Portrait de Fathia

Place de Bab Dzira, près de la mosquée. Il est midi, la chaleur est étouffante : les journées d’octobre sont les plus pénibles de l’année. La première impression qu’on a de cette place qui fourmille de monde est le vacarme des klaxons et la fumée des vieilles voitures. Selon la loi, ces voitures ne devraient plus circuler, mais leurs propriétaires réussissent de manière sans doute légitime d’avoir le droit de circulation.

Au brouhaha des voitures s’ajoutent les voix enragées des conducteurs impatients. Pas très loin du rond point, une bagarre éclate entre deux conducteurs, l’un d’eux a frôlé la voiture de l’autre. Derrière la mosquée, se dressent les cartons des vendeurs ambulants qui se rallient au marché de Bab Falla. Ne vous étonnez pas de voir que la moitié de la rue est occupée par les vendeurs de légumes et de fruits. Ils vantent aux passants leurs marchandises en adoptant des airs différents qui donnent cette atmosphère si particulière des souks.

Des gens qui marchent dans la rue, des voitures garées sur les trottoirs et les vendeurs qui dressent leurs cartons sur toute surface plane, c’est l’ordre de Bab Dzira.

Au milieu de ce remue ménage, on trouve Fathia, la mendiante-mascotte du coin. Elle est ici depuis assez longtemps pour qu’à  présent, on ne touche plus à son carton-chaise près de l’entrée de la mosquée : c’est Sa place. Elle connait bien sa tâche. Et pour l’atteindre, elle sait comment s’y prendre : à  la jeune fille qui passe c’est : « I9awi sa3dek, ma fille, enchalla vous trouverez un mari » au garçon c’est plutôt : « enchalla tu trouve la fille de tes rêves »  au plus vieux c’est du type : « que Dieux soit avec vous, j’espère que vous entreriez au paradis »

D’habitude, c’est assez rentable comme commerce, mais aujourd’hui, ça stagne. Déjà quatorze heures et rien que cinq dinars dans le panier. Si ça continue ainsi, elle n’aura où dormir cette nuit. Elle a déjà goutté de ces nuits sous la belle étoile, et ce n’est pas si romantique qu’on croit : c’est froid, sombre, et terrifiant, il y a les chiens enragé auxquels il faut faire attention, et les ivrognents qui distribuent des coups gratuits ici et là. Non, elle ne subira pas cela, pas aujourd’hui. Elle se mit donc à supplier les passants, à tendre sa main plus haut, à faire paraitre quelques larmes qui ne viennent jamais.

Ohh, ces larmes qu’elle a tant de fois versé étant enfants : devant un magasin de jouet, au pied du lit d’un père agonisant, et puis en cherchant une mère qu’un matin elle ne retrouva pas. Mais aujourd’hui, et après plus de trente ans de tout cela : les larmes sèchent, le cœur se durcit et l’âme perd espoir. Rien ne la tient à présent à  ce monde, que la simple habitude d’y être.

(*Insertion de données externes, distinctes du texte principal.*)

/-! ## §0 Algebra of `η(k₀)·t(ω) = ψ(h·N·N′)` -/

omit [Valued K ℤᵐ⁰] in
/-- `ρh∕h · ρN∕N = ρ(hN)∕(hN)`. [cite: Rogawski1990, §4.9 Lemma 4.9.3 p. 56] -/
theorem div_mul_div_eq_map_mul_div (ρ : K →+* K) {h N : K} (hh : h ≠ 0) (hN : N ≠ 0) :
    ρ h / h * (ρ N / N) = ρ (h * N) / (h * N) := by
  rw [map_mul]; field_simp

omit [Valued K ℤᵐ⁰] in
/-- `ρh∕h · ρN∕N · ρN′∕N′ = ρ(hNN′)∕(hNN′)`. [cite: Rogawski1990, §4.9 Lemma 4.9.3 p. 56] -/
theorem div_mul_div_mul_div_eq_map_mul_div (ρ : K →+* K) {h N M : K} (hh : h ≠ 0) (hN : N ≠ 0) (hM : M ≠ 0) :
    ρ h / h * (ρ N / N) * (ρ M / M) = ρ (h * N * M) / (h * N * M) := by
  rw [map_mul, map_mul]; field_simp

omit [Valued K ℤᵐ⁰] in
/-- `ψ(ξ·g) = −ψ(g)` for a ρ-anti-fixed `ξ`: `1 + ρ(ξg)∕(ξg) = −(ρg∕g − 1)`. [cite: Serre1979, Ch. V §3 Prop. 5] -/
theorem one_add_map_mul_div_eq {ξ g : K} (hξ : ξ ≠ 0) (hg : g ≠ 0) (hρξ : ρ ξ = -ξ) :
    1 + ρ (ξ * g) / (ξ * g) = -(ρ g / g - 1) := by
  rw [map_mul, hρξ]; field_simp; ring

/-! ## §1 Coordinates of a Θ-fixed element along `P`, and the valuation of `c − ρc` -/

omit [Valued K ℤᵐ⁰] in
/-- COORDINATES: a Θ-fixed `c` is `a₀ + b·P` with `a₀, b` fixed by `ρ` and `Θ`, and `c − ρc = b·(P − ρP)` (`b := (c − ρc)∕(P − ρP)`).
[cite: Serre1979, Ch. IV §1 Prop. 3–4] [cite: LabesseLanglands1979, §2 pp. 7–8] -/
theorem thetaFixed_coords (hρρ : ∀ x, ρ (ρ x) = x) (hΘρ : ∀ x, Θ (ρ x) = ρ (Θ x))
    {P : K} (hΘP : Θ P = P) (hPρ : P - ρ P ≠ 0) {c : K} (hΘc : Θ c = c) :
    ∃ a₀ b : K, ρ a₀ = a₀ ∧ Θ a₀ = a₀ ∧ ρ b = b ∧ Θ b = b ∧ c = a₀ + b * P ∧ c - ρ c = b * (P - ρ P) := by
  set b : K := (c - ρ c) / (P - ρ P) with hb
  have hρb : ρ b = b := by
    rw [hb, map_div₀, map_sub, map_sub, hρρ, hρρ, ← neg_sub c, ← neg_sub P, neg_div_neg_eq]
  have hΘb : Θ b = b := by
    rw [hb, map_div₀, map_sub, map_sub, hΘρ, hΘρ, hΘc, hΘP]
  have hkey : c - ρ c = b * (P - ρ P) := by rw [hb, div_mul_cancel₀ _ hPρ]
  refine ⟨c - b * P, b, ?_, ?_, hρb, hΘb, by ring, hkey⟩
  · have h1 : (c - b * P) - ρ (c - b * P) = (c - ρ c) - b * (P - ρ P) := by rw [map_sub, map_mul, hρb]; ring
    rw [hkey, sub_self, sub_eq_zero] at h1
    exact h1.symm
  · rw [map_sub, map_mul, hΘb, hΘc, hΘP]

Petit à petit le « clic clac » des pièces de monnaies dans son panier se fait plus fréquent. Elle en compte quinze dinars vers dix-sept heures. Le crépuscule approche, il lui manque encore cinq pour dormir sous un toit, le temps presse. La place se fait de plus en plus vide, les marchands ramassent leurs marchandises, et les gens pressent le pas. « Allah Akber » c’est la prière de Maghreb qui annonce le coucher de soleil. Fathia cherche encore à tirer quelques sou des fidèles pratiquants, lorsqu’un homme, assez corpulent, approche, prend le panier et compte :  « un, deux, dix, quinze, dix huit dinars quatre cents » Silence. Elle est à terre, sale et faible, il est début gros et répugnant. Il prend le panier et se retourne pour s’en aller, « Grâce ! » s’écria-t-elle, il s’arrête, « Mahmoud » poussa-t-elle d’une voix tremblante, il se retourne, elle le perce par des yeux qui, pour la première fois depuis qu’il l’a rencontré, était remplie de je ne sais quel liquide qui luit à la lumière de la lampe du coin. Elle tendit une main hésitante mais ferme, il hésita avant de mettre la sienne dans sa poche, puis sort une clé qu’il déposa sur la paume de la main de Fathia. Ainsi, Mahmoud s’en va, suivie par le regard devenue vide de Fathia, jusqu’à  disparaitre derrière la porte du bar « Elmorjéna ».